-- PROBLEM REQUIREMENTS --
Everything from the line containing "gap is NOT proved" through the line containing "open scoped Matrix" in the listing below should be copied exactly, and nothing more.

-- PROVIDED RECORDS --
++++++++
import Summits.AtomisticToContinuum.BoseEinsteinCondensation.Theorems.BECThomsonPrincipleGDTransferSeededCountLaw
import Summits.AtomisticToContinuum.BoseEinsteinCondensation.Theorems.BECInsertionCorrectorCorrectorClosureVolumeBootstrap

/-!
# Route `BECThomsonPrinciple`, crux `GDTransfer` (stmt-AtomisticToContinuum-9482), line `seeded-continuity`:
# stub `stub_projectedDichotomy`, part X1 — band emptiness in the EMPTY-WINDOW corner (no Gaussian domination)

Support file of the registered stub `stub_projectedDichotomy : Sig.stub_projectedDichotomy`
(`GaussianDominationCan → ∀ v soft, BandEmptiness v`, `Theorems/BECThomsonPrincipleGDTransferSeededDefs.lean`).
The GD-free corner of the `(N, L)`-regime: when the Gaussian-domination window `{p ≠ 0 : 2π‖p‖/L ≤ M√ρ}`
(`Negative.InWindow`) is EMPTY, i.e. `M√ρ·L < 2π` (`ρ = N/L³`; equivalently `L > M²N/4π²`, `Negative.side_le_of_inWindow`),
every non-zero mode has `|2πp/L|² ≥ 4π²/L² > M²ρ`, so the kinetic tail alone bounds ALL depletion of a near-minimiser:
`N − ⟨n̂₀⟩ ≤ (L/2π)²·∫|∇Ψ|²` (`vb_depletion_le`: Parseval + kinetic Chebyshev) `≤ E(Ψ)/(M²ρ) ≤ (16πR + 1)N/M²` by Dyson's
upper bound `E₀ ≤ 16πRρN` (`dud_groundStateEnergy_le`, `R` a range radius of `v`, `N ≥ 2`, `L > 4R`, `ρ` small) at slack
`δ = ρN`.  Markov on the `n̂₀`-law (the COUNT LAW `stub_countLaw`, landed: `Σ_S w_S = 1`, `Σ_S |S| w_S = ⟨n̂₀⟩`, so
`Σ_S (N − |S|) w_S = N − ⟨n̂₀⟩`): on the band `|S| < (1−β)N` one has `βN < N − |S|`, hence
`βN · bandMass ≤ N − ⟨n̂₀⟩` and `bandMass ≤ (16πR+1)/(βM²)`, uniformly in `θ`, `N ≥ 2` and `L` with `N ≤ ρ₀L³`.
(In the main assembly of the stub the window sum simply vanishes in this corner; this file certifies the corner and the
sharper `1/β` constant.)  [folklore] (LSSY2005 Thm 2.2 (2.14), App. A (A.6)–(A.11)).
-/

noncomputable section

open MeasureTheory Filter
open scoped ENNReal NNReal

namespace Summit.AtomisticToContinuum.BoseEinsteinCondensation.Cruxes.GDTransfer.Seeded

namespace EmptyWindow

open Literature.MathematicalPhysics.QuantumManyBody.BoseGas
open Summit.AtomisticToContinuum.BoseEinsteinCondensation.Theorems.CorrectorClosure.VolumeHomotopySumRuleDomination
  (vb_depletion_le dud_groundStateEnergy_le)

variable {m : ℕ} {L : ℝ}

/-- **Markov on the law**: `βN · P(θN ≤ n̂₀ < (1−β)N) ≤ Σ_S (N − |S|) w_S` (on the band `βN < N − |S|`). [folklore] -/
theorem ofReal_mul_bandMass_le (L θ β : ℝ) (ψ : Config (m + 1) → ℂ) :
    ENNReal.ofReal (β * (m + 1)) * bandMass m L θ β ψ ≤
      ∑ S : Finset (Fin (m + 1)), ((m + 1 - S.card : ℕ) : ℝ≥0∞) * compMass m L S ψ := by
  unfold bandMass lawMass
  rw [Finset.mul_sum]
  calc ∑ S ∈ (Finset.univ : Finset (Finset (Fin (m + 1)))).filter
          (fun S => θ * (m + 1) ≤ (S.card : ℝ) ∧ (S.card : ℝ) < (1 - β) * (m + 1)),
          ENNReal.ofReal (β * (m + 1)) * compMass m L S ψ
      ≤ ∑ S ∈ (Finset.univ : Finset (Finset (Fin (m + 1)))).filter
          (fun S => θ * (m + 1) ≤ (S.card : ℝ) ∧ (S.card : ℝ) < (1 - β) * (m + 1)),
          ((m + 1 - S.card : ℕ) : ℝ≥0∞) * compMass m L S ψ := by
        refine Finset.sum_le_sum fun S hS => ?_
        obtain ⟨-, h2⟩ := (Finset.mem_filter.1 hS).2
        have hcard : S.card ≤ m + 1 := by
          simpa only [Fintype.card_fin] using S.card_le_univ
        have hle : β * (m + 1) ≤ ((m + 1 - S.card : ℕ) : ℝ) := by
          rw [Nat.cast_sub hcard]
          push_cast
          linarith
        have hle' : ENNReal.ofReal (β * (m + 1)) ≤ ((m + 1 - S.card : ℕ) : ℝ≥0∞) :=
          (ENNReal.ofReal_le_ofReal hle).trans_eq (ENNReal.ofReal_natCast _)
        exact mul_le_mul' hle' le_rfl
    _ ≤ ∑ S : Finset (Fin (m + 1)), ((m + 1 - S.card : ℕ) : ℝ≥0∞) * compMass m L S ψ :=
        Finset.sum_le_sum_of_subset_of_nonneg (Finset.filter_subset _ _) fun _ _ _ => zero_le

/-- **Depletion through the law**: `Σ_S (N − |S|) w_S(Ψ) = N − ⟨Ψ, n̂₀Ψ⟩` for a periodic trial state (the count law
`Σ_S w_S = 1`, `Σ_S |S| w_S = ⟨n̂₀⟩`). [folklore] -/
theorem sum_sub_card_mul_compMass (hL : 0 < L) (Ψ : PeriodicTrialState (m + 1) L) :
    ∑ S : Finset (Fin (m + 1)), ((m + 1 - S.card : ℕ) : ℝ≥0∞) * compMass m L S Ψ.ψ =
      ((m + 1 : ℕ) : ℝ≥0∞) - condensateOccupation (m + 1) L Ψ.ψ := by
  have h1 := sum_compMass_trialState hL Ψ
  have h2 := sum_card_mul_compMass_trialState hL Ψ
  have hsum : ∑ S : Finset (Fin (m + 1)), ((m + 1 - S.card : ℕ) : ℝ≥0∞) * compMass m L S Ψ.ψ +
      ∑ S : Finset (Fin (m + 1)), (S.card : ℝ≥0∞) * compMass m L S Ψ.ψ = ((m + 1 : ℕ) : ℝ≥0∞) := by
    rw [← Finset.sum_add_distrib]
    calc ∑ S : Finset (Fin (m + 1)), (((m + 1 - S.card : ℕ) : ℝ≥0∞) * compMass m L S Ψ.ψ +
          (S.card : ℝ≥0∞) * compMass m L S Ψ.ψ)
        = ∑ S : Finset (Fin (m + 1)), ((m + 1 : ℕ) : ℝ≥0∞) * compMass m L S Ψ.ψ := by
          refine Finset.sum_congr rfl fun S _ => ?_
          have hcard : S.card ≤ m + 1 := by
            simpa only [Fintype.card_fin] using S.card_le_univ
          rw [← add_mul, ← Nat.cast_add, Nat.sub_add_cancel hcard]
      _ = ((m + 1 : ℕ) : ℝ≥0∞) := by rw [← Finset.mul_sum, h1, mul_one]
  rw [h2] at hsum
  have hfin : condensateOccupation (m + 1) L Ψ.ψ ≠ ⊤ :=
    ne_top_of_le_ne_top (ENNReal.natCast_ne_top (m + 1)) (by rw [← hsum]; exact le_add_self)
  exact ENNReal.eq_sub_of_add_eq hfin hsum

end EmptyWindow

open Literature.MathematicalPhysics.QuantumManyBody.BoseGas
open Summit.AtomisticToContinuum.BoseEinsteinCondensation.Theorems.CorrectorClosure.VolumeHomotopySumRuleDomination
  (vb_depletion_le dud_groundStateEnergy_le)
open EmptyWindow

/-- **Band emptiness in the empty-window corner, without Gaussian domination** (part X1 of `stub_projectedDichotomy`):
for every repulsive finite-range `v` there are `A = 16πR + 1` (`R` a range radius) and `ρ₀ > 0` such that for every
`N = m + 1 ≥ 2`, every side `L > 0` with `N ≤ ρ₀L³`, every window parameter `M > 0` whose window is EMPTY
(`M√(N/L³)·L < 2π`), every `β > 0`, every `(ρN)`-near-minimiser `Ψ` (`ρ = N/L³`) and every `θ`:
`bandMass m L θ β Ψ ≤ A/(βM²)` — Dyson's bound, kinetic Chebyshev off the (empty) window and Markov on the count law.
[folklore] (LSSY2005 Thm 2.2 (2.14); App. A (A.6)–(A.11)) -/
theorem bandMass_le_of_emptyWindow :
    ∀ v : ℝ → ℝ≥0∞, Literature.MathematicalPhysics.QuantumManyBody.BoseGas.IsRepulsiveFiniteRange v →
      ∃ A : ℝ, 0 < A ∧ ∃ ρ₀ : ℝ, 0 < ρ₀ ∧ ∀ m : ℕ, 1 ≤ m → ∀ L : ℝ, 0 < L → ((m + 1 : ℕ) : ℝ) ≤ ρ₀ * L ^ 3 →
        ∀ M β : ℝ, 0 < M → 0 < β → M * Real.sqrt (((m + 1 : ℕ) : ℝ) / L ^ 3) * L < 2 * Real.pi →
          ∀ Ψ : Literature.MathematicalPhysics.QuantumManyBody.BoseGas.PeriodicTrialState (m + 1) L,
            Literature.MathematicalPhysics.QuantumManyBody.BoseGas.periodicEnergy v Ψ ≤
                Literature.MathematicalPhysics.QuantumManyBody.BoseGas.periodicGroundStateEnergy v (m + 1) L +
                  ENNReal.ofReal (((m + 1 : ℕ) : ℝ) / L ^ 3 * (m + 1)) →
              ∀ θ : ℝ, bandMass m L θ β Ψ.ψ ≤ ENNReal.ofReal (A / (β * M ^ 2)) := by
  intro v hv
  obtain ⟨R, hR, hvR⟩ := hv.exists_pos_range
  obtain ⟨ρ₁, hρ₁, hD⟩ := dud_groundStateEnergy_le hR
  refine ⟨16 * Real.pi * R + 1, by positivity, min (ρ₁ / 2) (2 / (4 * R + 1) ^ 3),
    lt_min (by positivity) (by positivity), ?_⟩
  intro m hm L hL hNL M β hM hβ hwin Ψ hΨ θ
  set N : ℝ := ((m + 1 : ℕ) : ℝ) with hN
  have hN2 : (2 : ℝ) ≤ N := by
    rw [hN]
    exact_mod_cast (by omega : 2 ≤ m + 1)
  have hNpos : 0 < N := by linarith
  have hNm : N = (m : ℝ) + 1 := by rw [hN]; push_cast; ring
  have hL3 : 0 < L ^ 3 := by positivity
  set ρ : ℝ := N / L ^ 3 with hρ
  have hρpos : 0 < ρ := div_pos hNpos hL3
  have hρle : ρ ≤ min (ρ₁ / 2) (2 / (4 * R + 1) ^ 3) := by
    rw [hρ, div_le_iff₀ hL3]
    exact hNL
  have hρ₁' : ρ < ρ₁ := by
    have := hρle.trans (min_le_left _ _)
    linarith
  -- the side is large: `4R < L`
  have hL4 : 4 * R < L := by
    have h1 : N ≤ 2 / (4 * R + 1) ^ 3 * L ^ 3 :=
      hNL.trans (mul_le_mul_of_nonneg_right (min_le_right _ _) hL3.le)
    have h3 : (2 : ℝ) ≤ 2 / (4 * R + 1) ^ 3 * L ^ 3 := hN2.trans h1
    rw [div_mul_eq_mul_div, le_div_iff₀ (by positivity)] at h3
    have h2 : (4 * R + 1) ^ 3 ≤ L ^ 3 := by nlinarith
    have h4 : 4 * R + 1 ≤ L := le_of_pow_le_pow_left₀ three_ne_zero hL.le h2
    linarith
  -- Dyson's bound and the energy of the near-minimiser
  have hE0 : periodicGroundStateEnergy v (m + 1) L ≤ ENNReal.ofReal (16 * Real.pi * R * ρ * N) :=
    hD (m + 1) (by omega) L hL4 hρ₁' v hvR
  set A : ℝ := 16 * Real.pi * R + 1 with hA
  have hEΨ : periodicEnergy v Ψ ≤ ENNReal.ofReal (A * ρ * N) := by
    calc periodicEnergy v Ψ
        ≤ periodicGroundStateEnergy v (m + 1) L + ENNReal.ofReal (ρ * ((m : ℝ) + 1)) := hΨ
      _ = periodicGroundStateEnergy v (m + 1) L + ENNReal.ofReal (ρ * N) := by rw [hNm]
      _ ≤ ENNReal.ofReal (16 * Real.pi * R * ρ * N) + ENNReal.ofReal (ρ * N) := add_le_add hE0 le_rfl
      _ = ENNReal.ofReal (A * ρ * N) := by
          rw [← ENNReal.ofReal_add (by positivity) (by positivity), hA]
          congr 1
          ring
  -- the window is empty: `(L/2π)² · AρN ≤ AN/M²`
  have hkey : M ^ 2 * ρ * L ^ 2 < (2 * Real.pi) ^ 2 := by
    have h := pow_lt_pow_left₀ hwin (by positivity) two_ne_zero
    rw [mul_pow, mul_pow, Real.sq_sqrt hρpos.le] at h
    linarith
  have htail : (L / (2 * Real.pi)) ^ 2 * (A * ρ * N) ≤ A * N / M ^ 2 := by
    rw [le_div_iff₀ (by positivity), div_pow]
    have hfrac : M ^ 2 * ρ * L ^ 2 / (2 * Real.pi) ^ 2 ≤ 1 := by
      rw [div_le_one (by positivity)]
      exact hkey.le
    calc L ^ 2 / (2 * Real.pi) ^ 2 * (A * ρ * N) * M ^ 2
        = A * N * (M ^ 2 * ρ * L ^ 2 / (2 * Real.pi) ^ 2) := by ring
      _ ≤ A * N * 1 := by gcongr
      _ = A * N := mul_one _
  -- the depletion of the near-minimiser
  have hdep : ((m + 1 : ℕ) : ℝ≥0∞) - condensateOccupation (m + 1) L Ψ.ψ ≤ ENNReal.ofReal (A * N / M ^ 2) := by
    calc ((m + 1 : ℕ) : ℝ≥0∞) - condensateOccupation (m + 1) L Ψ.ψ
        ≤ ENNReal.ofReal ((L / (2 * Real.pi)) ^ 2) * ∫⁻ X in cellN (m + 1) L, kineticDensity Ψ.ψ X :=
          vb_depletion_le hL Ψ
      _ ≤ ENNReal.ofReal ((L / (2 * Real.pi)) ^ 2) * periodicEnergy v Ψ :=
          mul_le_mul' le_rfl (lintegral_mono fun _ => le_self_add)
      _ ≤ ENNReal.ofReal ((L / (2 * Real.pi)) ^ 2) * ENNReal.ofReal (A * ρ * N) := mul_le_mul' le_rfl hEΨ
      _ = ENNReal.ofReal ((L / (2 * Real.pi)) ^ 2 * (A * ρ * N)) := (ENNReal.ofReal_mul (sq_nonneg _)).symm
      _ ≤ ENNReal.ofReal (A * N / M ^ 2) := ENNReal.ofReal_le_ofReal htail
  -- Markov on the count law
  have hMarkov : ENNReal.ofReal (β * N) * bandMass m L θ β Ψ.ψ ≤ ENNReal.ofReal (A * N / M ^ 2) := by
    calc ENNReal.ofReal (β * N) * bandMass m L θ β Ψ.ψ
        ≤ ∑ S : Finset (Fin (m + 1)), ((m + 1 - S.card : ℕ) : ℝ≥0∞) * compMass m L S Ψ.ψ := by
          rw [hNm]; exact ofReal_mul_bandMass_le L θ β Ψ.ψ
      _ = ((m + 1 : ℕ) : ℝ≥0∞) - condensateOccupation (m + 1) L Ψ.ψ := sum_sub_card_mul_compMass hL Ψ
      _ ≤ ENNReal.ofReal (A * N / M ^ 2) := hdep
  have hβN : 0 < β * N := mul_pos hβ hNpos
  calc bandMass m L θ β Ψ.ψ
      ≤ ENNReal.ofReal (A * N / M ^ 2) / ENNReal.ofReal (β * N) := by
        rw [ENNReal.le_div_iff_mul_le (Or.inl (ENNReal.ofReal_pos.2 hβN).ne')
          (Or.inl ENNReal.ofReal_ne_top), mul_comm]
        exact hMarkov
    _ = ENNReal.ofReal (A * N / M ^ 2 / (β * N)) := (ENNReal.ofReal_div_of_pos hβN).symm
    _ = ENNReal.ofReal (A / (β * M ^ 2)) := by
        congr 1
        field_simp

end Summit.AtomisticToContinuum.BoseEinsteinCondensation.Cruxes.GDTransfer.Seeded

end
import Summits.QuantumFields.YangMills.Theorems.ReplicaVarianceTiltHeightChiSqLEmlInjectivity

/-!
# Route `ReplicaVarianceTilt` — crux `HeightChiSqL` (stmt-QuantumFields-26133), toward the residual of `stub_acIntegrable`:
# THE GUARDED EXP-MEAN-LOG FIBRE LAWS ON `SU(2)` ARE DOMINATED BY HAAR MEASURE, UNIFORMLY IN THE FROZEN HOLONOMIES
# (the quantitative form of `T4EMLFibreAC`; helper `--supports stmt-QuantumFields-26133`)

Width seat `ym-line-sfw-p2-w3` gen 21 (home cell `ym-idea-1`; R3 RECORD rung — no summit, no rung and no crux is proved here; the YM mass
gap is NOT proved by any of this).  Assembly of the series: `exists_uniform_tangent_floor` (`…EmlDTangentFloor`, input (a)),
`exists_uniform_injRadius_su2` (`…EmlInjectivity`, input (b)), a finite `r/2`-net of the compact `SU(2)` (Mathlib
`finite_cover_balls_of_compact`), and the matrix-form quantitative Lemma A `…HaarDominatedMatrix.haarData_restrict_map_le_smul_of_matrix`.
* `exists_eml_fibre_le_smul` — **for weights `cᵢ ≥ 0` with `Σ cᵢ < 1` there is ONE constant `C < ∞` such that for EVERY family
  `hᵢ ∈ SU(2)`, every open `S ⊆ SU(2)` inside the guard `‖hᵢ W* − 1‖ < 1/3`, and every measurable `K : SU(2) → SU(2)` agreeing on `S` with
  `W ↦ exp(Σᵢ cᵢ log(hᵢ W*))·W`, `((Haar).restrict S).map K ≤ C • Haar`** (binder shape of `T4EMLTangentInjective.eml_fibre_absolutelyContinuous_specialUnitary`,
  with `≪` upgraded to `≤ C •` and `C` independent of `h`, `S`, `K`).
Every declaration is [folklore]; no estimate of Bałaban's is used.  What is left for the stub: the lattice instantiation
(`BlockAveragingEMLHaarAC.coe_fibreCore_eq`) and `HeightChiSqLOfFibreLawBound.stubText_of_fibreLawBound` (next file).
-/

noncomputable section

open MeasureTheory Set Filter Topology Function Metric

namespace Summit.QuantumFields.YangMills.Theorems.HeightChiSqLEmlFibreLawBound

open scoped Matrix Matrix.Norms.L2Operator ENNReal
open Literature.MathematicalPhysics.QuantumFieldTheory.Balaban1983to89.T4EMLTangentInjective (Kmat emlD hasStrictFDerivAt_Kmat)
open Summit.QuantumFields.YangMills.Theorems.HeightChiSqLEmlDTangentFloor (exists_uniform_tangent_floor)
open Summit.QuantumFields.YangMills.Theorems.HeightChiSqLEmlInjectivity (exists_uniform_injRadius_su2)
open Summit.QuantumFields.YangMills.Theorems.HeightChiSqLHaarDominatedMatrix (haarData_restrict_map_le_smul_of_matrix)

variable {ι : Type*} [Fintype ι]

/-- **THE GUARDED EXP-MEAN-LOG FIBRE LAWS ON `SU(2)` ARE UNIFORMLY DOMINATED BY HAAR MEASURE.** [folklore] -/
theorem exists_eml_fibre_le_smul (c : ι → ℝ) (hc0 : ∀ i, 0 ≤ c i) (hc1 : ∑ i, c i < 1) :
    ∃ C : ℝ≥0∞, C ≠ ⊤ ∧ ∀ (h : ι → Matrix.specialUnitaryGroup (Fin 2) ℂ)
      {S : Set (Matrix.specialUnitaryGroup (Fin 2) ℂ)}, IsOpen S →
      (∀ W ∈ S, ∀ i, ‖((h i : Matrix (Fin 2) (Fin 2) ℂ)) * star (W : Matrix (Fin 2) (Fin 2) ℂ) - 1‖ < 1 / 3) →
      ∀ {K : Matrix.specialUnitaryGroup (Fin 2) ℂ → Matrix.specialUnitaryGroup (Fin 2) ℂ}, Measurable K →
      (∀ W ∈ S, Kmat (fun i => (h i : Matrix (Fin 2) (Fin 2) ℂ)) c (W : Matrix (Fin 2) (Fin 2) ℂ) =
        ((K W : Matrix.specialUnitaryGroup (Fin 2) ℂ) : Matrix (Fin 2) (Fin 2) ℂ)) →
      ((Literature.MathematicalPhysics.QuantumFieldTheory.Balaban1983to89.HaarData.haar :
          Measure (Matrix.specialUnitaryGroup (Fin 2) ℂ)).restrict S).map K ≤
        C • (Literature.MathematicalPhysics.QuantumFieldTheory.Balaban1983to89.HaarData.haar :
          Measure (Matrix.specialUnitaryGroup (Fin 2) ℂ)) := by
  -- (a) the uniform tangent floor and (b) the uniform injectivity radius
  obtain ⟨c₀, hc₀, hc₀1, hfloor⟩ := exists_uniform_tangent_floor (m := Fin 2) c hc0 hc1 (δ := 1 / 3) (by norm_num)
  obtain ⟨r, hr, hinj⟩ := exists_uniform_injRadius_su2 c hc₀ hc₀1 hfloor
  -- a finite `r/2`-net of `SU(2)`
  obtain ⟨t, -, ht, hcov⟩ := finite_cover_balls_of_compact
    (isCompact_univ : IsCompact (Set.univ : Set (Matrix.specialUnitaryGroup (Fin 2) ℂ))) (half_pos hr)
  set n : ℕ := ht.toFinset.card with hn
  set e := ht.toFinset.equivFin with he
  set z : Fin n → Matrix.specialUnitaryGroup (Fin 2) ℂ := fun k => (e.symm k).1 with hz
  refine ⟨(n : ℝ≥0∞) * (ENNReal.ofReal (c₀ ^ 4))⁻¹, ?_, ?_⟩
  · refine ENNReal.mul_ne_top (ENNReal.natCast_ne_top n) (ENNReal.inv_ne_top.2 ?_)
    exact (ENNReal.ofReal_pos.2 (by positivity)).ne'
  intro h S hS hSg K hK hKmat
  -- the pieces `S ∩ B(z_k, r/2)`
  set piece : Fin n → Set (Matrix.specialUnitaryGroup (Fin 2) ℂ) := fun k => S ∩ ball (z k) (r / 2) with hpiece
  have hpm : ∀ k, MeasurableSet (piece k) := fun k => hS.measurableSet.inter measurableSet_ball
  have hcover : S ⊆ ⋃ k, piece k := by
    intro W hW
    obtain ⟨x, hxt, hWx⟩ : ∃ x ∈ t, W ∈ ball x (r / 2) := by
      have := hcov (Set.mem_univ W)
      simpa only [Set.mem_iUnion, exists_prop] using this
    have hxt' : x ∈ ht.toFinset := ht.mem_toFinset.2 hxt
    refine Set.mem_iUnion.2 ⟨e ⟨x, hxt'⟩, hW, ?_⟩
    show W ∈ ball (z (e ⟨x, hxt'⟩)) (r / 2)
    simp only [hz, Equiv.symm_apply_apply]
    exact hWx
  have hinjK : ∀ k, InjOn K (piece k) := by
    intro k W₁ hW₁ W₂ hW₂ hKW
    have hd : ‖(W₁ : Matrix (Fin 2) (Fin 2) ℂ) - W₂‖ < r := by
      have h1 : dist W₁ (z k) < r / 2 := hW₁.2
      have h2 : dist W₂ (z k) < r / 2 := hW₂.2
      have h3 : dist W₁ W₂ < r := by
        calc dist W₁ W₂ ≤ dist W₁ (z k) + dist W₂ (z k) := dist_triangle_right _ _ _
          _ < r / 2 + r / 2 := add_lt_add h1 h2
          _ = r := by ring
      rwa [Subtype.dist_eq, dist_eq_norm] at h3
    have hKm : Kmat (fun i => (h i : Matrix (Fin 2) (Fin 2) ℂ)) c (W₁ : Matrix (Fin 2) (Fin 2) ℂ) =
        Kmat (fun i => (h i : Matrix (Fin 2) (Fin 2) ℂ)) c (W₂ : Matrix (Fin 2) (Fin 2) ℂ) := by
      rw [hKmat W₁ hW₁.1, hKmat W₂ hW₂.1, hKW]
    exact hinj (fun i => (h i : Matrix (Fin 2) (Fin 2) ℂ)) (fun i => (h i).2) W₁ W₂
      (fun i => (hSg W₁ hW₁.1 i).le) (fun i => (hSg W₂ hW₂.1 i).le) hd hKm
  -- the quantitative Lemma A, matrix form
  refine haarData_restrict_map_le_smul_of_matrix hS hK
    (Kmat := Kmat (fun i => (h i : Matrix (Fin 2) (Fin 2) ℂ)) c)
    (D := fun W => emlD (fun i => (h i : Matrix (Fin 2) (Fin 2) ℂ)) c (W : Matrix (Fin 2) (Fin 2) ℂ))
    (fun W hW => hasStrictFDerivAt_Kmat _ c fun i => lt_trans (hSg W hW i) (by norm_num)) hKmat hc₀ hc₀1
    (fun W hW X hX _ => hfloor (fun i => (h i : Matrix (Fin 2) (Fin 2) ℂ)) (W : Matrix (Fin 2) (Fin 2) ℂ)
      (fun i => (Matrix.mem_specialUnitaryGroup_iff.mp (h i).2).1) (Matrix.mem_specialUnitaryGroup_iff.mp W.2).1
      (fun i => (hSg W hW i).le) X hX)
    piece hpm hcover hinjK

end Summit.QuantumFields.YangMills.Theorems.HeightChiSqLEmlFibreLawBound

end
++++++++
-- WRITTEN ANSWER --
gap is NOT proved by any of this).  Assembly of the series: `exists_uniform_tangent_floor` (`…EmlDTangentFloor`, input (a)),
`exists_uniform_injRadius_su2` (`…EmlInjectivity`, input (b)), a finite `r/2`-net of the compact `SU(2)` (Mathlib
`finite_cover_balls_of_compact`), and the matrix-form quantitative Lemma A `…HaarDominatedMatrix.haarData_restrict_map_le_smul_of_matrix`.
* `exists_eml_fibre_le_smul` — **for weights `cᵢ ≥ 0` with `Σ cᵢ < 1` there is ONE constant `C < ∞` such that for EVERY family
  `hᵢ ∈ SU(2)`, every open `S ⊆ SU(2)` inside the guard `‖hᵢ W* − 1‖ < 1/3`, and every measurable `K : SU(2) → SU(2)` agreeing on `S` with
  `W ↦ exp(Σᵢ cᵢ log(hᵢ W*))·W`, `((Haar).restrict S).map K ≤ C • Haar`** (binder shape of `T4EMLTangentInjective.eml_fibre_absolutelyContinuous_specialUnitary`,
  with `≪` upgraded to `≤ C •` and `C` independent of `h`, `S`, `K`).
Every declaration is [folklore]; no estimate of Bałaban's is used.  What is left for the stub: the lattice instantiation
(`BlockAveragingEMLHaarAC.coe_fibreCore_eq`) and `HeightChiSqLOfFibreLawBound.stubText_of_fibreLawBound` (next file).
-/

noncomputable section

open MeasureTheory Set Filter Topology Function Metric

namespace Summit.QuantumFields.YangMills.Theorems.HeightChiSqLEmlFibreLawBound

open scoped Matrix Matrix.Norms.L2Operator ENNReal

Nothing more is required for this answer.